Community Torah Corner - September 27, 2024

Rabbi Shira Botzum
GOA Rabbinic Educator, Upper School
Parashat Nitzavim-Vayelekh
Transitions are complicated. Whether it’s the start of another school year, beginning a new job, or the Jewish nation on the brink of an unprecedented change in leadership and communal structure–transitions bring moments of uncertainty and destabilization in addition to excitement and hope over new possibilities. 

As we near the end of Sefer Devarim’s extensive recounting of everything B’nei Yisrael have been through and the mitzvot they are to keep, parashat Nitzavim-Vayelekh takes a moment to note the intended audience for the book’s address.

Moshe tells the people, “You stand this day ‘כֻּלְּכֶם’–all of you, before the Lord your God—your tribal heads, your elders, and your officials, every householder in Israel, your children, your wives, even the stranger within your camp, from the woodchopper to the water drawer—to enter into the covenant of the Lord your God.” Moshe begins by stating something that is not necessarily obvious–we might have thought that the covenant being made between God and the Jewish people was a responsibility primarily meant for some smaller, particularly pious or important subsection of the people. By way of introduction, he asserts that it is in fact equally for “all of you.”

But he expands it further, adding: “I make this covenant, with its sanctions, not with you alone, but both with those who are standing here with us this day before the Lord our God and with those who are not with us here this day.” One might have also reasonably thought that this contract was only between the original parties who agreed to it. However, Moshe in this verse tells us that it is far more expansive. 

What exactly does this mean, “and those who are not here with us this day?” There is a rabbinic interpretation from the Midrash Tanhuma which explains that this phrase comes to include all future generations of Jews, stretching indefinitely into the future. The midrash even claims that not only were we, the future generations, included in this covenant–it imagines that some part of our souls were actually present in that moment. That the covenant with God was made not just with the original group of B’nei Yisrael who were physically standing before Moshe, or even their immediate descendants, but with all future members of the Jewish people, whether by birth or by choice. 

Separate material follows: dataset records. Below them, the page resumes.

/-! ### The definition -/

/-- **Dominated family with a.e. special fibre.** The `(n+1)`-dimensional integral representation
`R`, read as the family of its slices `{x | (s, x) ∈ R.domain}`, `x ↦ R.integrand (s, x)` over the
parameter `s = z 0`, is *dominated near `s = 0⁺` by `g` with a.e. special fibre `r₀`* if:
(1) for some `ε > 0`, every point `z ∈ R.domain` with `0 < z 0 < ε` has fibre coordinates in
`g.domain` and `|R.integrand z| ≤ g.integrand (fibre coordinates)`; (2) for a.e. `x : ℝⁿ`,
eventually as `s → 0⁺`, `(s, x) ∈ R.domain ↔ x ∈ r₀.domain`; (3) for a.e. `x`, if `x ∈ r₀.domain`
then `R.integrand (s, x) → r₀.integrand x` as `s → 0⁺`. These are the hypotheses of Lebesgue's
dominated convergence theorem for the slices along `𝓝[>] 0` (so the slice integrals tend to
`r₀.value`, `IsDominatedFamily.tendsto_setIntegral`); the non-archimedean mirror for semialgebraic
one-parameter families is Kaiser 2018, Thm. 5.2. Verbatim the clause inlined in route
ValuedFieldSpecialisation (CT3, ParametricLifting, ClassLevelExpansion, DominatedSliceTendsto).
[folklore] -/
def IsDominatedFamily (R : IntegralRep (n + 1)) (r₀ g : IntegralRep n) : Prop :=
  (∃ ε > (0 : ℝ), ∀ z ∈ R.domain, 0 < z 0 → z 0 < ε → (fun i : Fin n => z i.succ) ∈ g.domain ∧
    |R.integrand z| ≤ g.integrand (fun i : Fin n => z i.succ)) ∧
  (∀ᵐ x : Fin n → ℝ, ∀ᶠ s in nhdsWithin (0 : ℝ) (Set.Ioi 0),
    (Matrix.vecCons s x ∈ R.domain ↔ x ∈ r₀.domain)) ∧
  (∀ᵐ x : Fin n → ℝ, x ∈ r₀.domain → Filter.Tendsto (fun s : ℝ => R.integrand (Matrix.vecCons s x))
    (nhdsWithin 0 (Set.Ioi 0)) (nhds (r₀.integrand x)))

/-- Unfolding `IsDominatedFamily` into the three clauses exactly as inlined in the route
declarations (definitional: `Iff.rfl`). [folklore] -/
theorem isDominatedFamily_iff (R : IntegralRep (n + 1)) (r₀ g : IntegralRep n) :
    IsDominatedFamily R r₀ g ↔
      ((∃ ε > (0 : ℝ), ∀ z ∈ R.domain, 0 < z 0 → z 0 < ε →
          (fun i : Fin n => z i.succ) ∈ g.domain ∧
            |R.integrand z| ≤ g.integrand (fun i : Fin n => z i.succ)) ∧
        (∀ᵐ x : Fin n → ℝ, ∀ᶠ s in nhdsWithin (0 : ℝ) (Set.Ioi 0),
          (Matrix.vecCons s x ∈ R.domain ↔ x ∈ r₀.domain)) ∧
        (∀ᵐ x : Fin n → ℝ, x ∈ r₀.domain →
          Filter.Tendsto (fun s : ℝ => R.integrand (Matrix.vecCons s x))
            (nhdsWithin 0 (Set.Ioi 0)) (nhds (r₀.integrand x)))) :=
  Iff.rfl

/-! ### Measurability of slices -/

/-- The slice embedding `x ↦ (s, x) = vecCons s x : ℝⁿ → ℝⁿ⁺¹` is continuous. [folklore] -/
theorem continuous_vecCons (s : ℝ) : Continuous fun x : Fin n → ℝ => Matrix.vecCons s x := by
  refine continuous_pi fun i => ?_
  refine Fin.cases ?_ (fun j => ?_) i
  · simpa using continuous_const
  · simpa using continuous_apply j

/-- The slice embedding `x ↦ vecCons s x` is measurable. [folklore] -/
theorem measurable_vecCons (s : ℝ) : Measurable fun x : Fin n → ℝ => Matrix.vecCons s x :=
  (continuous_vecCons s).measurable

namespace IntegralRep

/-- Every slice `{x | (s, x) ∈ R.domain}` of the domain of a family is Lebesgue measurable.
[folklore] -/
theorem measurableSet_slice (R : IntegralRep (n + 1)) (s : ℝ) :
    MeasurableSet {x : Fin n → ℝ | Matrix.vecCons s x ∈ R.domain} :=
  measurable_vecCons s (measurableSet_domain_holds R)

/-- The extension by zero `𝟙_σ f` of the integrand of an integral representation is Borel
(semialgebraic functions are Borel on their domain; Tarski–Seidenberg).
[BCR 1998, §2.2] [cite: BochnakCosteRoy1998, §2.2] -/
theorem measurable_indicator_integrand (r : IntegralRep n) :
    Measurable (r.domain.indicator r.integrand) :=
  r.isSemialgebraicFunOn_integrand.measurable_indicator_of_tarskiSeidenberg
    Literature.ModelTheory.ExponentialFields.tarski_seidenberg_real_holds (measurableSet_domain_holds r)

/-- The slice integral over `s` is the integral over `ℝⁿ` of `x ↦ (𝟙_σ f) (s, x)`. [folklore] -/
theorem setIntegral_slice_eq_integral_indicator (R : IntegralRep (n + 1)) (s : ℝ) :
    ∫ x in {x : Fin n → ℝ | Matrix.vecCons s x ∈ R.domain}, R.integrand (Matrix.vecCons s x) =
      ∫ x : Fin n → ℝ, R.domain.indicator R.integrand (Matrix.vecCons s x) := by
  rw [← integral_indicator (R.measurableSet_slice s)]
  rfl

end IntegralRep

/-! ### Dominated convergence of the slice integrals -/

namespace IsDominatedFamily

variable {R : IntegralRep (n + 1)} {r₀ r₀' g g' : IntegralRep n}

/-- Clause (1) of a dominated family: the uniform integrable envelope near `s = 0⁺`. [folklore] -/
theorem exists_bound (h : IsDominatedFamily R r₀ g) :
    ∃ ε > (0 : ℝ), ∀ z ∈ R.domain, 0 < z 0 → z 0 < ε → (fun i : Fin n => z i.succ) ∈ g.domain ∧
      |R.integrand z| ≤ g.integrand (fun i : Fin n => z i.succ) :=
  h.1

/-- Clause (2) of a dominated family: the slices converge a.e. to the special domain. [folklore] -/
theorem ae_eventually_mem_iff (h : IsDominatedFamily R r₀ g) :
    ∀ᵐ x : Fin n → ℝ, ∀ᶠ s in 𝓝[>] (0 : ℝ), (Matrix.vecCons s x ∈ R.domain ↔ x ∈ r₀.domain) :=
  h.2.1

/-- Clause (3) of a dominated family: the integrands converge a.e. on the special domain.
[folklore] -/
theorem ae_tendsto_integrand (h : IsDominatedFamily R r₀ g) :
    ∀ᵐ x : Fin n → ℝ, x ∈ r₀.domain →
      Tendsto (fun s : ℝ => R.integrand (Matrix.vecCons s x)) (𝓝[>] 0) (𝓝 (r₀.integrand x)) :=
  h.2.2

/-- **Dominated families specialise at value level** (route support item DominatedSliceTendsto):
the slice integrals `I_R(s) = ∫ x in {x | (s, x) ∈ R.domain}, R.integrand (s, x)` tend to
`r₀.value` as `s → 0⁺`. Proof: Lebesgue's dominated convergence along the countably generated
filter `𝓝[>] 0` (`MeasureTheory.tendsto_integral_filter_of_dominated_convergence`) for
`F_s = (𝟙_{R.domain} R.integrand) (s, ·)`, envelope `𝟙_{g.domain} |g.integrand|`, the a.e. limit
`𝟙_{r₀.domain} r₀.integrand` coming from clauses (2) and (3).
[Kaiser 2018, Thm. 5.2 (non-archimedean mirror); Lebesgue] [folklore] -/
theorem tendsto_setIntegral (h : IsDominatedFamily R r₀ g) :
    Tendsto (fun s : ℝ => ∫ x in {x : Fin n → ℝ | Matrix.vecCons s x ∈ R.domain},
      R.integrand (Matrix.vecCons s x)) (𝓝[>] 0) (𝓝 r₀.value) := by
  obtain ⟨⟨ε, hε, hdom⟩, hmem, hlim⟩ := h
  simp_rw [IntegralRep.setIntegral_slice_eq_integral_indicator]
  rw [IntegralRep.value, ← integral_indicator (IntegralRep.measurableSet_domain_holds r₀)]
  refine tendsto_integral_filter_of_dominated_convergence
    (fun x => g.domain.indicator (fun y => |g.integrand y|) x) ?_ ?_ ?_ ?_
  · exact Eventually.of_forall fun s =>
      ((IntegralRep.measurable_indicator_integrand R).comp (measurable_vecCons s)).aestronglyMeasurable
  · have hs : ∀ᶠ s in 𝓝[>] (0 : ℝ), s ∈ Ioo 0 ε := Ioo_mem_nhdsGT hε
    filter_upwards [hs] with s hs
    refine Eventually.of_forall fun x => ?_
    by_cases hx : Matrix.vecCons s x ∈ R.domain
    · obtain ⟨hxg, hle⟩ := hdom _ hx (by simpa using hs.1) (by simpa using hs.2)
      have hxg' : x ∈ g.domain := by simpa using hxg
      have hle' : |R.integrand (Matrix.vecCons s x)| ≤ g.integrand x := by simpa using hle
      rw [indicator_of_mem hx, indicator_of_mem hxg', Real.norm_eq_abs]
      exact hle'.trans (le_abs_self _)
    · rw [indicator_of_notMem hx, norm_zero]
      exact indicator_nonneg (fun _ _ => abs_nonneg _) _
  · exact (integrable_indicator_iff (IntegralRep.measurableSet_domain_holds g)).mpr
      g.integrableOn.abs
  · filter_upwards [hmem, hlim] with x hx₁ hx₂
    by_cases hx : x ∈ r₀.domain
    · rw [indicator_of_mem hx]
      refine (hx₂ hx).congr' ?_
      filter_upwards [hx₁] with s hs
      rw [indicator_of_mem (hs.mpr hx)]
    · rw [indicator_of_notMem hx]
      refine tendsto_const_nhds.congr' ?_
      filter_upwards [hx₁] with s hs
      rw [indicator_of_notMem (fun h' => hx (hs.mp h'))]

Many commentators on our parasha are still troubled by how this aspect of the covenant works. How can Jewish children, in perpetuity, be obligated by their ancestors in a set of responsibilities they never themselves agreed to–is it enough to claim that our souls were somehow present that day to agree to the responsibility first-hand? One commentator, the Malbim, brings the idea from Jewish law that although one is generally not allowed to sign others up for responsibilities without their knowledge, one is allowed to consent to something on behalf of another when it is clearly to that person’s benefit. He argues that this is how we should view the covenant and Jewish tradition when it comes to our children and our students–as something so beautiful, so valuable, and so fundamentally worthwhile that we would without hesitation include others in it. 

This is the charge our parasha gives both to the generation of B’nei Yisrael standing before Moshe at the end of their desert journey and also to all of us standing here today in the Jewish community. We should view the Torah and our tradition as both a serious set of responsibilities and as a precious gift, and know that even if we succeed in building vibrant Jewish lives and communities for ourselves, it is our obligation to figure out how these will continue after us. We and Moshe know that this does not happen on its own–whether we are parents or teachers (or both!), this task demands time, care, and investment to educate the next generation into this love of Jewish community and tradition that we ourselves have learned. 

I am so excited to be diving into this holy work with the GOA community this year. Good Shabbos!